Help with mathematical induction

The problem is 1 + 2 + 2^2 + ... + 2^(n-1) = (2^n) - 1

I'm just confused on how to add the next term to both sides because the next term is 2^n so when you plug n into the other side it doesn't change. Or is that correct?

Base step: Plug in n = 1:
1 = 2^(1) - 1 = 1, so this checks out

Then we assume that 1 + 2 + 2² + ... + 2^(n - 1) = 2^(n) - 1 is true. With this assumption, we look at the case where we replace n with n+1. Plugging this into the left side we get:
1 + 2 + 2² + ... + 2^(n - 1) + 2^((n + 1) - 1)

This is the same as:
1 + 2 + 2² + ... + 2^(n - 1) + 2^(n)

Then remember that we assumed 1 + 2 + 2² + ... + 2^(n - 1) = 2^(n) - 1 is true, so we can rewrite the above statement as:
[1 + 2 + 2² + ... + 2^(n - 1)] + 2^(n) = [2^(n) - 1)] + 2^(n)

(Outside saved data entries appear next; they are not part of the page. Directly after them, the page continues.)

import Summits.Ventures.PercRepro.SixThreePair

/-!
# PercRepro — the pair-witness bounds, part B: `planesOf`, `D_pair_le`, `D_pair_le_generic` (p2, gen 6)

Continuation of `SixThreePair.lean` (split for the 400-line file limit; proofs unchanged).
-/

namespace PercRepro

namespace SixThree

open Finset ThmH

variable {α : Type*} [DecidableEq α] {M : Matroid α} [M.Finite]

/-- The planes `P ≠ G` whose trace on `S` has rank `3` (the planes of `M|S` other than `G`). -/
noncomputable def planesOf (M : Matroid α) [M.Finite] (G S : Finset α) : Finset (Finset α) :=
  ((planes M).erase G).filter (fun P => M.eRk ((S ∩ P : Finset α) : Set α) = 3)

/-- Only the planes of `M|S` contribute to the sum over `planes M ∖ {G}`. -/
theorem sum_erase_eq_sum_planesOf (G S : Finset α) :
    ∑ P ∈ (planes M).erase G, fRule M P S = ∑ P ∈ planesOf M G S, fRule M P S := by
  unfold planesOf
  rw [Finset.sum_filter]
  apply Finset.sum_congr rfl
  intro P _
  by_cases h : M.eRk ((S ∩ P : Finset α) : Set α) = 3
  · rw [if_pos h]
  · rw [if_neg h]
    unfold fRule
    rw [if_neg h]

/-- A line of `M|B` lies in the plane `G ⊇ B` (`ρ(B) = 3`). -/
theorem linesOf_subset_plane (hs : Simple M) {G B L : Finset α} (hG : G ∈ planes M) (hB : B ⊆ G)
    (hrB : M.eRk (B : Set α) = 3) (hL : L ∈ linesOf M B) : L ⊆ G := by
  unfold linesOf at hL
  rw [Finset.mem_filter] at hL
  have hr2 : M.eRk ((L ∩ B : Finset α) : Set α) = 2 :=
    eRk_eq_two_of_subset_line hs hL.1 Finset.inter_subset_left hL.2
  have hcl := closure_eq_of_subset_line hL.1 Finset.inter_subset_left hr2
  rw [← Finset.coe_subset, ← hcl]
  calc M.closure ((L ∩ B : Finset α) : Set α) ⊆ M.closure (B : Set α) :=
        M.closure_subset_closure (Finset.coe_subset.2 Finset.inter_subset_right)
    _ = (G : Set α) := closure_eq_of_subset_plane hG hB hrB

/-- **The pair bound, parametrised by the fibre constant `c`**: with `S = B ∪ {x, x′}`, if every line `L` of `M|B`
receives at most `c · 6^{|L ∩ B| − 2}` from the planes `P ≠ G` with `P ∩ B = L ∩ B`, then
`D(S) ≤ 6^{|B| − 3} + c · Λ(B) + |B|` (the planes with `|P ∩ B| ≤ 1` are the `cl({a, x, x′})`, `a ∈ B`, of trace `3`). -/
theorem D_pair_le_of_fibre (hs : Simple M) {G B : Finset α} (hG : G ∈ planes M) (hB : B ⊆ G)
    (hrB : M.eRk (B : Set α) = 3) {x x' : α} (hxx' : x ≠ x')
    (hxG : x ∉ G) (hx'G : x' ∉ G) (c : ℚ)
    (hfib : ∀ L ∈ linesOf M B, ∀ F : Finset (Finset α), (∀ P ∈ F, P ∈ planes M ∧ P ≠ G ∧
      M.eRk (((insert x (insert x' B)) ∩ P : Finset α) : Set α) = 3 ∧ P ∩ B = L ∩ B ∧ L ⊆ P) →
      ∑ P ∈ F, fRule M P (insert x (insert x' B)) ≤ c * (6 : ℚ) ^ ((L ∩ B).card - 2)) :
    D M (insert x (insert x' B)) ≤ (6 : ℚ) ^ (B.card - 3) + c * Lam M B + B.card := by
  classical
  have hBg : B ⊆ gr M := hB.trans (mem_planes.1 hG).1
  unfold D
  rw [← Finset.add_sum_erase (planes M) _ hG, fRule_eq_of_inter (pair_inter_eq hB hxG hx'G) hrB,
    sum_erase_eq_sum_planesOf, add_assoc]
  apply add_le_add (le_refl _)
  set S := insert x (insert x' B) with hS
  set A := planesOf M G S with hA
  have hAdata : ∀ P ∈ A, P ∈ planes M ∧ P ≠ G ∧ M.eRk ((S ∩ P : Finset α) : Set α) = 3 := by
    intro P hP
    rw [hA, planesOf, Finset.mem_filter, Finset.mem_erase] at hP
    exact ⟨hP.1.2, hP.1.1, hP.2⟩
  rw [← Finset.sum_filter_add_sum_filter_not A (fun P => M.eRk ((P ∩ B : Finset α) : Set α) = 2)]
  apply add_le_add
  · -- the rank-2 traces, fibred over their lines
    set A₂ := A.filter (fun P => M.eRk ((P ∩ B : Finset α) : Set α) = 2) with hA₂
    have hA₂data : ∀ P ∈ A₂, P ∈ planes M ∧ P ≠ G ∧ M.eRk ((S ∩ P : Finset α) : Set α) = 3 ∧
        M.eRk ((P ∩ B : Finset α) : Set α) = 2 := by
      intro P hP
      rw [hA₂, Finset.mem_filter] at hP
      exact ⟨(hAdata P hP.1).1, (hAdata P hP.1).2.1, (hAdata P hP.1).2.2, hP.2⟩
    have hmaps : ∀ P ∈ A₂, clF M (P ∩ B) ∈ linesOf M B := by
      intro P hP
      obtain ⟨hPpl, hne, -, h2⟩ := hA₂data P hP
      obtain ⟨hL, hLB, -, -⟩ := line_of_trace hG hPpl hB hrB h2
      unfold linesOf
      rw [Finset.mem_filter, hLB]
      exact ⟨hL, two_le_card_of_eRk_eq_two h2⟩
    rw [← Finset.sum_fiberwise_of_maps_to hmaps]
    unfold Lam
    rw [Finset.mul_sum]
    apply Finset.sum_le_sum
    intro L hL
    apply hfib L hL
    intro P hP
    rw [Finset.mem_filter] at hP
    obtain ⟨hPpl, hne, hr3, h2⟩ := hA₂data P hP.1
    obtain ⟨-, hLB, -, hLP⟩ := line_of_trace hG hPpl hB hrB h2
    rw [hP.2] at hLB hLP
    exact ⟨hPpl, hne, hr3, hLB.symm, hLP⟩
  · -- the traces of rank `≤ 1`: at most one plane `cl({a, x, x′})` per point `a ∈ B`, each of weight `1`
    set A₁ := A.filter (fun P => ¬ M.eRk ((P ∩ B : Finset α) : Set α) = 2) with hA₁
    have hA₁data : ∀ P ∈ A₁, P ∈ planes M ∧ P ≠ G ∧ M.eRk ((S ∩ P : Finset α) : Set α) = 3 ∧
        (P ∩ B).card ≤ 1 := by
      intro P hP
      rw [hA₁, Finset.mem_filter] at hP
      obtain ⟨hPpl, hne, hr3⟩ := hAdata P hP.1
      refine ⟨hPpl, hne, hr3, ?_⟩
      apply card_le_one_of_eRk_le_one hs (Finset.inter_subset_right.trans hBg)
      have hle2 := eRk_inter_le_two hG hPpl hne hB
      obtain ⟨k, hk, -⟩ := eRk_eq_nat M (P ∩ B)
      rw [hk] at hle2 hP ⊢
      have hk2 : k ≤ 2 := by exact_mod_cast hle2
      have hk2' : k ≠ 2 := fun h => hP.2 (by rw [h]; rfl)
      exact_mod_cast (show k ≤ 1 by omega)
    -- each such plane has trace exactly `{a, x, x′}`
    have hA₁trace : ∀ P ∈ A₁, (S ∩ P).card = 3 ∧ ∃ a ∈ B, S ∩ P = insert a {x, x'} := by
      intro P hP
      obtain ⟨hPpl, hne, hr3, hcard1⟩ := hA₁data P hP
      have hsub : S ∩ P ⊆ (P ∩ B) ∪ {x, x'} := by
        rw [hS, pair_trace_eq]
        exact Finset.union_subset_union (Finset.Subset.refl _) Finset.inter_subset_right
      have hle3 : (S ∩ P).card ≤ 3 := by
        calc (S ∩ P).card ≤ ((P ∩ B) ∪ {x, x'}).card := Finset.card_le_card hsub
          _ ≤ (P ∩ B).card + ({x, x'} : Finset α).card := Finset.card_union_le _ _
          _ ≤ 1 + 2 := by rw [Finset.card_pair hxx']; omega
      have hge3 : 3 ≤ (S ∩ P).card := three_le_card_of_eRk_eq_three hr3
      have hcard3 : (S ∩ P).card = 3 := le_antisymm hle3 hge3
      refine ⟨hcard3, ?_⟩
      -- `P ∩ B` is nonempty, so `P ∩ B = {a}`
      obtain ⟨a, ha⟩ : (P ∩ B).Nonempty := by
        rw [Finset.nonempty_iff_ne_empty]
        intro hempty
        have : S ∩ P ⊆ ({x, x'} : Finset α) := by
          intro y hy
          have := hsub hy
          rw [hempty, Finset.empty_union] at this
          exact this
        have := Finset.card_le_card this
        rw [Finset.card_pair hxx'] at this
        omega
      have hPB : P ∩ B = {a} := by
        apply Finset.eq_singleton_iff_unique_mem.2 ⟨ha, ?_⟩
        intro y hy
        exact Finset.card_le_one.1 hcard1 y hy a ha
      refine ⟨a, (Finset.mem_inter.1 ha).2, ?_⟩
      apply Finset.eq_of_subset_of_card_le
      · rw [hPB] at hsub
        intro y hy
        have := hsub hy
        rw [Finset.mem_union, Finset.mem_singleton] at this
        rw [Finset.mem_insert]
        exact this
      · rw [hcard3]
        exact Finset.card_le_three
    have hterm : ∀ P ∈ A₁, fRule M P S = 1 := by
      intro P hP
      obtain ⟨-, -, hr3, -⟩ := hA₁data P hP
      obtain ⟨hcard3, -⟩ := hA₁trace P hP
      unfold fRule
      rw [if_pos hr3, hcard3]
      norm_num
    have hA₁sub : A₁ ⊆ B.image (fun a => clF M (insert a {x, x'})) := by
      intro P hP
      obtain ⟨hPpl, -, hr3, -⟩ := hA₁data P hP
      obtain ⟨-, a, haB, hSP⟩ := hA₁trace P hP
      rw [Finset.mem_image]
      refine ⟨a, haB, ?_⟩
      apply Finset.coe_injective
      rw [coe_clF]
      have hsubP : insert a {x, x'} ⊆ P := by rw [← hSP]; exact Finset.inter_subset_right
      have hr3' : M.eRk ((insert a {x, x'} : Finset α) : Set α) = 3 := by rw [← hSP]; exact hr3
      exact closure_eq_of_subset_plane hPpl hsubP hr3'
    calc ∑ P ∈ A₁, fRule M P S = ∑ _P ∈ A₁, (1 : ℚ) := Finset.sum_congr rfl hterm
      _ = (A₁.card : ℚ) := by rw [Finset.sum_const, nsmul_eq_mul, mul_one]
      _ ≤ (B.card : ℚ) := by
          have h1 : A₁.card ≤ (B.image (fun a => clF M (insert a {x, x'}))).card := Finset.card_le_card hA₁sub
          have h2 := Finset.card_image_le (s := B) (f := fun a => clF M (insert a {x, x'}))
          exact_mod_cast h1.trans h2

/-- **The pair bound** (the inequality half of mine-2 §19.2 (b)/(c)): for `B ⊆ G` of rank `3` and `x ≠ x′ ∉ G`,
`D(B ∪ {x, x′}) ≤ 6^{|B| − 3} + 6 · Λ(B) + |B|`. -/
theorem D_pair_le (hs : Simple M) {G B : Finset α} (hG : G ∈ planes M) (hB : B ⊆ G)
    (hrB : M.eRk (B : Set α) = 3) {x x' : α} (hx : x ∈ gr M) (hx' : x' ∈ gr M) (hxx' : x ≠ x')
    (hxG : x ∉ G) (hx'G : x' ∉ G) :
    D M (insert x (insert x' B)) ≤ (6 : ℚ) ^ (B.card - 3) + 6 * Lam M B + B.card := by
  apply D_pair_le_of_fibre hs hG hB hrB hxx' hxG hx'G 6
  intro L hL F hF
  have hLG := linesOf_subset_plane hs hG hB hrB hL
  have hL' : L ∈ lines M := (Finset.mem_filter.1 hL).1
  have hLcard : 2 ≤ (L ∩ B).card := (Finset.mem_filter.1 hL).2
  have h := (pair_fibre_le hs hG hB hrB hL' hLG hLcard hx hx' hxx' hxG hx'G F hF).1
  have hk : (L ∩ B).card - 1 = ((L ∩ B).card - 2) + 1 := by omega
  rw [hk, pow_succ] at h
  linarith

/-- **The generic pair bound** (mine-2 §19.2 (b)): if moreover `ρ(B ∪ {x, x′}) = 5`,
`D(B ∪ {x, x′}) ≤ 6^{|B| − 3} + 2 · Λ(B) + |B|`. -/
theorem D_pair_le_generic (hs : Simple M) {G B : Finset α} (hG : G ∈ planes M) (hB : B ⊆ G)
    (hrB : M.eRk (B : Set α) = 3) {x x' : α} (hx : x ∈ gr M) (hx' : x' ∈ gr M) (hxx' : x ≠ x')
    (hxG : x ∉ G) (hx'G : x' ∉ G) (hr5 : M.eRk ((insert x (insert x' B) : Finset α) : Set α) = 5) :
    D M (insert x (insert x' B)) ≤ (6 : ℚ) ^ (B.card - 3) + 2 * Lam M B + B.card := by
  apply D_pair_le_of_fibre hs hG hB hrB hxx' hxG hx'G 2
  intro L hL F hF
  have hLG := linesOf_subset_plane hs hG hB hrB hL
  have hL' : L ∈ lines M := (Finset.mem_filter.1 hL).1
  have hLcard : 2 ≤ (L ∩ B).card := (Finset.mem_filter.1 hL).2
  exact (pair_fibre_le hs hG hB hrB hL' hLG hLcard hx hx' hxx' hxG hx'G F hF).2 hr5

end SixThree

end PercRepro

Now we want to show that this equals 2^(n+1) - 1. So we apply some algebra:
2^(n) - 1 + 2^(n)
= 2*2^(n) - 1
= 2^(n + 1) - 1

Thus we have shown:
1 + 2 + 2² + ... + 2^(n - 1) + 2^((n + 1) - 1) = 2^(n+1) - 1

This means we have proven the case of n+1 and by mathematical induction, 1 + 2 + 2^2 + ... + 2^(n-1) = (2^n) - 1 follows.

Not as confused as I am